Sophia Batchelor

Personal information
- Born: 20 April 1995 (age 31)

Medal record
Women's swimming
Representing New Zealand
Commonwealth Youth Games
| Gold medal – first place | 2011 Commonwealth Youth Games | 100m butterfly |
| Silver medal – second place | 2011 Commonwealth Youth Games | 50m butterfly |
| Bronze medal – third place | 2011 Commonwealth Youth Games | 200m backstroke |
| Bronze medal – third place | 2011 Commonwealth Youth Games | 4 x 100m medley relay |

= Sophia Batchelor =

New Zealand swimmer

Sophia Batchelor (born 20 April 1995 in Canterbury, New Zealand) is a swimmer and neuroscientist from New Zealand who competed at the 2013 World Aquatics Championships. In 2013, she enrolled at the University of California, Berkeley, moved later to the University of Florida and is working at her PhD in University of Leeds in Cognitive Neuroscience.

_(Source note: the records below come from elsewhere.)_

import Summits.QuantumFields.YangMills.Theorems.LuscherReductionTwistedTraceScalingBOStiffQuasimodeModel
import Summits.QuantumFields.YangMills.Theorems.LuscherReductionTwistedTraceScalingBOStiffActionHessian
import Summits.QuantumFields.YangMills.Theorems.LuscherReductionTwistedTraceScalingBOStiffJumpMass
import Summits.QuantumFields.YangMills.Theorems.LuscherReductionTwistedTraceScalingBOStiffCentralFloor
import HarnessLib

/-!
# (B-ST) (W1-10 (A4), part 2) `…BOStiffQuasimodeSlice`: the TWO-SIDED SLICE INTEGRAL of the model jump against the profile, `∫_y cK(x,y)cΘ(y)dπ = (1±σ)·Λ_β·e^{−q_β(x̂)}`
# (lane A of S-BASE, crux `TwistedTraceScaling` stmt-QuantumFields-20203, C4-CORE, the (B-ST) pen; (A) split (A4); cdisprove R67/R68: exact exponent, absolute o(1))

For `x ∈ cS` (upper) and `x ∈ I = cS ∩ {‖x̂‖ ≤ r_f/12}` (lower), with ONE level `Λ_β = ρ₀·κ_β·Πᵢ√(π/(ãᵢ+b̃ᵢ+π))·(πβ⁻²)^{dim Γ/2}`:
`J(x) := ∫_y cK_β(x,y)·cΘ_β(y) dπ(y) ≤ e^{2ε}(1+ε)·Λ_β·e^{−q_β(x̂)}` on `cS`, `≥ (1 − τ_β)·e^{−2ε}(1−ε)·Λ_β·e^{−q_β(x̂)}` on `I`
(★ `slice_two_sided_at`, β-pointwise under the (A1) action↔Hessian error `ε` and the sharp `π`-density sandwich `(1±ε)ρ₀`), and its schedule form
★★ `eventually_slice_two_sided`: `∀ σ₁ > 0, ∀ᶠ β, ∃ Λ > 0, J ≤ (1+σ₁)Λe^{−q}` on `cS`, `(1−σ₁)Λe^{−q} ≤ J` on `I`.
Chain: `cΘ = e^{−‖P_Γŷ‖²β²}e^{−q(ŷ)}` on `cS` (✓`cΘ_eq_on_cS`) → (A1) `e^{−(β/2)S} = e^{±ε}e^{−⟨·,(β/2)H·⟩}` (✓`eventually_action_hessian_cS`) → `π = (1±ε)ρ₀·balLebesgue` on `cS`
(✓`setIntegral_cS_sharp`) → `balLebesgue = κ·vol∘flatMap⁻¹` (✓`setIntegral_cS_balLebesgue_eq_flat`) → dictionary (✓`hessianIntegrand_flatVec`, ✓`flatMap_preimage_cS`) → the exact
completed-square Gaussian (✓`sliceModel_upper`) and its Chernoff-truncated lower bound on the weighted ball (✓`sliceModel_lower`, `θ = β/2`, `wᵢ = γᵢ²`).
HONEST FRAMING: bookkeeping for a stub of a child of the CONDITIONAL route R2b1; (Q±) assembled in the next file; (B-ST), C4-CORE OPEN; not infinite volume, not a gap, not Clay.
-/

set_option autoImplicit false

noncomputable section

open MeasureTheory Filter Topology Real
open scoped BigOperators RealInnerProductSpace NNReal ENNReal
open Literature.MathematicalPhysics.QuantumFieldTheory
open Literature.MathematicalPhysics.QuantumLattice

namespace Summit.QuantumFields.YangMills.Theorems.FemtoTransferGap.TwoLattice.ConstTube

open Summit.QuantumFields.YangMills.Theorems.FemtoTransferGap
open Summit.QuantumFields.YangMills.Theorems.FemtoTransferGap.TwoLattice
open Summit.QuantumFields.YangMills.Theorems.FemtoTransferGap.TwoLattice.Stiff
open Summit.QuantumFields.YangMills.Theorems.FemtoTransferGap.TwoLattice.GnChart

variable {L : ℕ} [NeZero L]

At the 2011 Commonwealth Youth Games Batchelor won the gold medal in women's 100m butterfly in 58.63 seconds. She also won a silver medal in the 50m butterfly and bronze medals in the 200m backstroke and 4 × 100 m medley relay.

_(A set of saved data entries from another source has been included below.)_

import Mathlib
import HarnessLib
import Literature.MathematicalPhysics.KineticTheory.HardSphereEulerProofs
import Summits.AtomisticToContinuum.HydrodynamicLimit.Theses.OneFlightGossipEngine
import Summits.AtomisticToContinuum.HydrodynamicLimit.Theses.TwoClocks
import Summits.AtomisticToContinuum.HydrodynamicLimit.Theorems.ImplosionDichotomyHydroLimitInBandOfHeart
import Summits.AtomisticToContinuum.HydrodynamicLimit.Theorems.OneFlightGossipEngineKineticCurrentsLDAlongFamiliesKCWUSharpPlus

/-!
# One statement for four targets: `KWLDUSharp` — crux `KineticCurrentsLDAlongFamilies`
# (stmt-AtomisticToContinuum-16659), line `Sketch`, lead prover-line-…-16659-c4-0 (lead cycle 5)

Route `OneFlightGossipEngine`, sub-problem `HydrodynamicLimit`. A cross-route DEDUP certificate for the planner
(all sorry-free; the hypothesis is written UNFOLDED, no new definition, and is NOT claimed).

`KWLDUSharp` := the pointwise kinetic-window LD rung for the GENERAL continuous class (every continuous
`F : 𝕋³ × ℝ³ → ℝ` of growth `C(1+‖v‖²)` orthogonal to `1, v_j, ‖v‖²` under `M_{1,u₀(x),θ₀(x)}` at every `x` —
the class of route TwoClocks' pointwise node `TwoClocks.KineticWindowLDUniform`, stmt-14442) with the two
sharpenings every consumer needs: a NUMERIC tilt threshold `β₀ = β₀(Θ,U,C,Λ,σ)` chosen before the profiles,
the flows and the weight, and the eventual window shape `∃ τ₀ ∀ τ ≥ τ₀ ∃ N₀`.

* `kcwuSharpPlus_of_kwlduSharp` — it contains this line's single open stub `KCWUSharpPlus` (the structured
  class `A(x):w⊗w + (b(x)·w)G(x,|w|²) + K(x,|w|²)` is continuous, so it is an instance);
* `kwlduSharp_closes_four` — hence, at once: the crux stmt-16659 (through the landed
  `stub_kcwuSharpPlus_implies_crux`, p137412); the heart's kinetic family node
  `HydroLimitInBandOfHeart.KineticCurrentsWindowLDFamily` (the consequent of TwoClocks' open stub S3b
  `KineticFamilyOfEquilibrium` on stmt-16625 and an input of the ImplosionDichotomy heart; the crux up to
  `Iff.rfl`); this route's support rung stmt-14662 (p137412 ∘ p134390); and TwoClocks' pointwise node
  stmt-14442 `TwoClocks.KineticWindowLDUniform` (bounds of one continuous positive profile triple by
  compactness of `𝕋³`; window `τ := τ₀`).

So promoting `KWLDUSharp` (or, for this route alone, `KCWUSharpPlus`) files ONE statement for 16659, 14662,
14442 and TwoClocks' S3b. It is research-level (kinetic relaxation of the non-hydrodynamic one-body modes at
LD scale over `τ ≫ 1` mean free times for deterministic hard spheres at fixed reduced density; no print).
-/

noncomputable section

open MeasureTheory Set Filter
open scoped ENNReal Topology

namespace Summit.AtomisticToContinuum.HydrodynamicLimit.Theorems.KineticCurrentsLDAlongFamiliesSketch

open Literature.Analysis.FluidPDE (HardSphereFlow Config localMaxwellian)
open Literature.MathematicalPhysics.KineticTheory (T3 V3 hsDiameter localGibbsLaw)
open Literature.Analysis.FluidPDE Literature.MathematicalPhysics.KineticTheory
open Summit.AtomisticToContinuum.HydrodynamicLimit.Theses.OneFlightGossipEngine
  (KineticCurrentsLDAlongFamilies KineticCurrentsWindowLDUniform)
open Summit.AtomisticToContinuum.HydrodynamicLimit.Theses (TwoClocks.KineticWindowLDUniform)
open Summit.AtomisticToContinuum.HydrodynamicLimit.Theorems.HydroLimitInBandOfHeart (KineticCurrentsWindowLDFamily)

/-- The structured class functional `A(x):w⊗w + (b(x)·w)G(x,|w|²) + K(x,|w|²)`, `w = v − u₀(x)`, is
continuous when its weights and the velocity profile are. [folklore] -/
theorem continuous_plusClassFunctional {u₀ : T3 → V3} (hu : Continuous u₀)
    {A : T3 → Fin 3 → Fin 3 → ℝ} {b : T3 → V3} {G K : T3 × ℝ → ℝ}
    (hA : Continuous A) (hb : Continuous b) (hG : Continuous G) (hK : Continuous K)
    {F : T3 × V3 → ℝ} (hF : ∀ y, F y =
      (∑ j : Fin 3, ∑ k : Fin 3, A y.1 j k * ((y.2 - u₀ y.1) j * (y.2 - u₀ y.1) k)) +
        (∑ j : Fin 3, b y.1 j * (y.2 - u₀ y.1) j) * G (y.1, ‖y.2 - u₀ y.1‖ ^ 2) +
        K (y.1, ‖y.2 - u₀ y.1‖ ^ 2)) :
    Continuous F := by
  have hrw : F = fun y : T3 × V3 =>
      (∑ j : Fin 3, ∑ k : Fin 3, A y.1 j k * ((y.2 - u₀ y.1) j * (y.2 - u₀ y.1) k)) +
        (∑ j : Fin 3, b y.1 j * (y.2 - u₀ y.1) j) * G (y.1, ‖y.2 - u₀ y.1‖ ^ 2) +
        K (y.1, ‖y.2 - u₀ y.1‖ ^ 2) := funext hF
  rw [hrw]
  have hw : Continuous fun y : T3 × V3 => y.2 - u₀ y.1 := continuous_snd.sub (hu.comp continuous_fst)
  have hcoord : ∀ j : Fin 3, Continuous fun y : T3 × V3 => (y.2 - u₀ y.1) j :=
    fun j => (EuclideanSpace.proj j).continuous.comp hw
  have hAjk : ∀ j k : Fin 3, Continuous fun y : T3 × V3 => A y.1 j k := fun j k =>
    ((continuous_apply k).comp ((continuous_apply j).comp hA)).comp continuous_fst
  have hbj : ∀ j : Fin 3, Continuous fun y : T3 × V3 => b y.1 j := fun j =>
    (EuclideanSpace.proj j).continuous.comp (hb.comp continuous_fst)
  have hρ : Continuous fun y : T3 × V3 => (y.1, ‖y.2 - u₀ y.1‖ ^ 2) :=
    continuous_fst.prodMk ((hw.norm).pow 2)
  have hGc : Continuous fun y : T3 × V3 => G (y.1, ‖y.2 - u₀ y.1‖ ^ 2) := hG.comp hρ
  have hKc : Continuous fun y : T3 × V3 => K (y.1, ‖y.2 - u₀ y.1‖ ^ 2) := hK.comp hρ
  refine Continuous.add (Continuous.add ?_ ?_) hKc
  · exact continuous_finsetSum _ fun j _ => continuous_finsetSum _ fun k _ =>
      (hAjk j k).mul ((hcoord j).mul (hcoord k))
  · exact (continuous_finsetSum _ fun j _ => (hbj j).mul (hcoord j)).mul hGc

/-- **`KWLDUSharp ⟹ KCWUSharpPlus`**: the single open stub of line `Sketch` (v6) is the instance of the
general-class numeric-threshold rung at the (continuous) structured class functional. [folklore] -/
theorem kcwuSharpPlus_of_kwlduSharp :
    (∃ η₀ : ℝ, 0 < η₀ ∧ ∀ (Θ U C Λ : ℝ), 1 ≤ Θ → 0 ≤ U → 0 ≤ C → 1 ≤ Λ → ∀ σ : ℝ, 0 < σ →
      ∃ β₀ : ℝ, 0 < β₀ ∧
      ∀ (a θ₀ : T3 → ℝ) (u₀ : T3 → V3), Continuous a → Continuous θ₀ → Continuous u₀ →
      (∀ x, Λ⁻¹ ≤ a x ∧ a x ≤ Λ) → (∀ x, Θ⁻¹ ≤ θ₀ x ∧ θ₀ x ≤ Θ) → (∀ x, ‖u₀ x‖ ≤ U) →
      σ ^ 3 * (⨆ x, a x) ≤ η₀ * ∫ x, a x →
      ∀ Φ : (N : ℕ) → HardSphereFlow (Torus.geometry (Fin 3)) (hsDiameter σ N) (N + 1),
      ∀ F : T3 × V3 → ℝ, Continuous F →
      (∀ y, |F y| ≤ C * (1 + ‖y.2‖ ^ 2)) →
      (∀ x, ∫ v, F (x, v) * localMaxwellian 1 (θ₀ x) (u₀ x) v = 0) →
      (∀ x (j : Fin 3), ∫ v, F (x, v) * v j * localMaxwellian 1 (θ₀ x) (u₀ x) v = 0) →
      (∀ x, ∫ v, F (x, v) * ‖v‖ ^ 2 * localMaxwellian 1 (θ₀ x) (u₀ x) v = 0) →
      ∀ β : ℝ, |β| ≤ β₀ → ∀ ε : ℝ, 0 < ε → ∃ τ₀ : ℝ, 0 < τ₀ ∧ ∀ τ : ℝ, τ₀ ≤ τ →
      ∃ N₀ : ℕ, ∀ N : ℕ, N₀ ≤ N →
      ∫⁻ z, ENNReal.ofReal (Real.exp (β * ∑ i : Fin (N + 1),
      (τ * ((N : ℝ) + 1) ^ (-(1 / 3 : ℝ)))⁻¹ *
      ∫ r in (0 : ℝ)..(τ * ((N : ℝ) + 1) ^ (-(1 / 3 : ℝ))), F (((Φ N).flow r z) i)))
      ∂(localGibbsLaw σ a u₀ θ₀ N (Φ N)) ≤
      ENNReal.ofReal (Real.exp (ε * ((N : ℝ) + 1)))) →
    (∃ η₀ : ℝ, 0 < η₀ ∧ ∀ (Θ U C Λ : ℝ), 1 ≤ Θ → 0 ≤ U → 0 ≤ C → 1 ≤ Λ → ∀ σ : ℝ, 0 < σ →
      ∃ β₀ : ℝ, 0 < β₀ ∧
      ∀ (a θ₀ : T3 → ℝ) (u₀ : T3 → V3), Continuous a → Continuous θ₀ → Continuous u₀ →
      (∀ x, Λ⁻¹ ≤ a x ∧ a x ≤ Λ) → (∀ x, Θ⁻¹ ≤ θ₀ x ∧ θ₀ x ≤ Θ) → (∀ x, ‖u₀ x‖ ≤ U) →
      σ ^ 3 * (⨆ x, a x) ≤ η₀ * ∫ x, a x →
      ∀ Φ : (N : ℕ) → HardSphereFlow (Torus.geometry (Fin 3)) (hsDiameter σ N) (N + 1),
      ∀ (A : T3 → Fin 3 → Fin 3 → ℝ) (b : T3 → V3) (G K : T3 × ℝ → ℝ),
      Continuous A → Continuous b → Continuous G → Continuous K →
      ∀ F : T3 × V3 → ℝ, (∀ y, F y =
      (∑ j : Fin 3, ∑ k : Fin 3, A y.1 j k * ((y.2 - u₀ y.1) j * (y.2 - u₀ y.1) k)) +
      (∑ j : Fin 3, b y.1 j * (y.2 - u₀ y.1) j) * G (y.1, ‖y.2 - u₀ y.1‖ ^ 2) +
      K (y.1, ‖y.2 - u₀ y.1‖ ^ 2)) →
      (∀ y, |F y| ≤ C * (1 + ‖y.2‖ ^ 2)) →
      (∀ x, ∫ v, F (x, v) * localMaxwellian 1 (θ₀ x) (u₀ x) v = 0) →
      (∀ x (j : Fin 3), ∫ v, F (x, v) * v j * localMaxwellian 1 (θ₀ x) (u₀ x) v = 0) →
      (∀ x, ∫ v, F (x, v) * ‖v‖ ^ 2 * localMaxwellian 1 (θ₀ x) (u₀ x) v = 0) →
      ∀ β : ℝ, |β| ≤ β₀ → ∀ ε : ℝ, 0 < ε → ∃ τ₀ : ℝ, 0 < τ₀ ∧ ∀ τ : ℝ, τ₀ ≤ τ →
      ∃ N₀ : ℕ, ∀ N : ℕ, N₀ ≤ N →
      ∫⁻ z, ENNReal.ofReal (Real.exp (β * ∑ i : Fin (N + 1),
      (τ * ((N : ℝ) + 1) ^ (-(1 / 3 : ℝ)))⁻¹ *
      ∫ r in (0 : ℝ)..(τ * ((N : ℝ) + 1) ^ (-(1 / 3 : ℝ))), F (((Φ N).flow r z) i)))
      ∂(localGibbsLaw σ a u₀ θ₀ N (Φ N)) ≤
      ENNReal.ofReal (Real.exp (ε * ((N : ℝ) + 1)))) := by
  rintro ⟨η₀, hη₀, h⟩
  refine ⟨η₀, hη₀, fun Θ U C Λ hΘ hU hC hΛ σ hσ => ?_⟩
  obtain ⟨β₀, hβ₀, hmain⟩ := h Θ U C Λ hΘ hU hC hΛ σ hσ
  refine ⟨β₀, hβ₀, ?_⟩
  intro a θ₀ u₀ ha hθ hu haB hθB huB hguard Φ A b G K hA hb hG hK F hF hFC h1 hv hE β hβ ε hε
  exact hmain a θ₀ u₀ ha hθ hu haB hθB huB hguard Φ F (continuous_plusClassFunctional hu hA hb hG hK hF)
    hFC h1 hv hE β hβ ε hε

/-- **`KWLDUSharp` closes four targets at once**: crux stmt-16659 `KineticCurrentsLDAlongFamilies` (through the
landed certificate `stub_kcwuSharpPlus_implies_crux`, p137412); the heart's kinetic family node
`HydroLimitInBandOfHeart.KineticCurrentsWindowLDFamily` (the consequent of TwoClocks' open stub S3b on stmt-16625 and
an input of the ImplosionDichotomy heart; it is the crux up to `Iff.rfl`); this route's support rung stmt-14662
`KineticCurrentsWindowLDUniform` (through `kineticCurrentsWindowLDUniform_of_kcwuSharpPlus`, p137412 ∘ p134390);
and TwoClocks' pointwise node stmt-14442 `TwoClocks.KineticWindowLDUniform` (one continuous positive profile triple
is bounded two-sidedly by compactness of `𝕋³`, the growth constant may be taken non-negative, window `τ := τ₀`).
[folklore] -/
theorem kwlduSharp_closes_four :
    (∃ η₀ : ℝ, 0 < η₀ ∧ ∀ (Θ U C Λ : ℝ), 1 ≤ Θ → 0 ≤ U → 0 ≤ C → 1 ≤ Λ → ∀ σ : ℝ, 0 < σ →
      ∃ β₀ : ℝ, 0 < β₀ ∧
      ∀ (a θ₀ : T3 → ℝ) (u₀ : T3 → V3), Continuous a → Continuous θ₀ → Continuous u₀ →
      (∀ x, Λ⁻¹ ≤ a x ∧ a x ≤ Λ) → (∀ x, Θ⁻¹ ≤ θ₀ x ∧ θ₀ x ≤ Θ) → (∀ x, ‖u₀ x‖ ≤ U) →
      σ ^ 3 * (⨆ x, a x) ≤ η₀ * ∫ x, a x →
      ∀ Φ : (N : ℕ) → HardSphereFlow (Torus.geometry (Fin 3)) (hsDiameter σ N) (N + 1),
      ∀ F : T3 × V3 → ℝ, Continuous F →
      (∀ y, |F y| ≤ C * (1 + ‖y.2‖ ^ 2)) →
      (∀ x, ∫ v, F (x, v) * localMaxwellian 1 (θ₀ x) (u₀ x) v = 0) →
      (∀ x (j : Fin 3), ∫ v, F (x, v) * v j * localMaxwellian 1 (θ₀ x) (u₀ x) v = 0) →
      (∀ x, ∫ v, F (x, v) * ‖v‖ ^ 2 * localMaxwellian 1 (θ₀ x) (u₀ x) v = 0) →
      ∀ β : ℝ, |β| ≤ β₀ → ∀ ε : ℝ, 0 < ε → ∃ τ₀ : ℝ, 0 < τ₀ ∧ ∀ τ : ℝ, τ₀ ≤ τ →
      ∃ N₀ : ℕ, ∀ N : ℕ, N₀ ≤ N →
      ∫⁻ z, ENNReal.ofReal (Real.exp (β * ∑ i : Fin (N + 1),
      (τ * ((N : ℝ) + 1) ^ (-(1 / 3 : ℝ)))⁻¹ *
      ∫ r in (0 : ℝ)..(τ * ((N : ℝ) + 1) ^ (-(1 / 3 : ℝ))), F (((Φ N).flow r z) i)))
      ∂(localGibbsLaw σ a u₀ θ₀ N (Φ N)) ≤
      ENNReal.ofReal (Real.exp (ε * ((N : ℝ) + 1)))) →
    KineticCurrentsLDAlongFamilies ∧ KineticCurrentsWindowLDFamily ∧ KineticCurrentsWindowLDUniform ∧
      TwoClocks.KineticWindowLDUniform := by
  intro hKW
  have hcrux : KineticCurrentsLDAlongFamilies := stub_kcwuSharpPlus_implies_crux (kcwuSharpPlus_of_kwlduSharp hKW)
  have hfam : KineticCurrentsWindowLDFamily :=
    (show KineticCurrentsWindowLDFamily ↔ KineticCurrentsLDAlongFamilies from Iff.rfl).2 hcrux
  have hrung : KineticCurrentsWindowLDUniform :=
    kineticCurrentsWindowLDUniform_of_kcwuSharpPlus (kcwuSharpPlus_of_kwlduSharp hKW)
  refine ⟨hcrux, hfam, hrung, ?_⟩
  obtain ⟨η₀, hη₀, hS⟩ := hKW
  refine ⟨η₀, hη₀, ?_⟩
  intro a θ₀ u₀ ha hθ hu ha0 hθ0 σ hσ hguard Φ F hFc hC h1 hv hE
  obtain ⟨C, hC⟩ := hC
  have hC0 : 0 ≤ C := growthConst_nonneg hC
  obtain ⟨Θ, hΘ1, hΘ⟩ := exists_two_sided_bound_of_continuous_pos 0 (fun _ x => θ₀ x)
    (show Continuous fun p : ℝ × T3 => θ₀ p.2 from hθ.comp continuous_snd) (fun _ x => hθ0 x)
  obtain ⟨Λ, hΛ1, hΛ⟩ := exists_two_sided_bound_of_continuous_pos 0 (fun _ x => a x)
    (show Continuous fun p : ℝ × T3 => a p.2 from ha.comp continuous_snd) (fun _ x => ha0 x)
  obtain ⟨U, hU0, hU⟩ := exists_norm_bound_of_continuous 0 (fun _ x => u₀ x)
    (show Continuous fun p : ℝ × T3 => u₀ p.2 from hu.comp continuous_snd)
  have h0 : (0 : ℝ) ∈ Icc (0 : ℝ) 0 := ⟨le_rfl, le_rfl⟩
  obtain ⟨β₀, hβ₀, hmain⟩ := hS Θ U C Λ hΘ1 hU0 hC0 hΛ1 σ hσ
  refine ⟨β₀, hβ₀, fun β hβ ε hε => ?_⟩
  obtain ⟨τ₀, hτ₀, hτ⟩ := hmain a θ₀ u₀ ha hθ hu (fun x => hΛ 0 h0 x) (fun x => hΘ 0 h0 x)
    (fun x => hU 0 h0 x) hguard Φ F hFc hC h1 hv hE β hβ ε hε
  obtain ⟨N₀, hN₀⟩ := hτ τ₀ le_rfl
  exact ⟨τ₀, hτ₀, N₀, hN₀⟩

end Summit.AtomisticToContinuum.HydrodynamicLimit.Theorems.KineticCurrentsLDAlongFamiliesSketch

end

Batchelor has set over 100 New Zealand records in age-group and open events.

As a scientist specialised in Human Computer Interaction (relating to her neuroscience background with immersive technologies), she was awarded the Nextant Rising Star Prize. "The Nextant Prize is awarded to a person whom others can turn to for inspiration and guidance with their work in immersive technologies."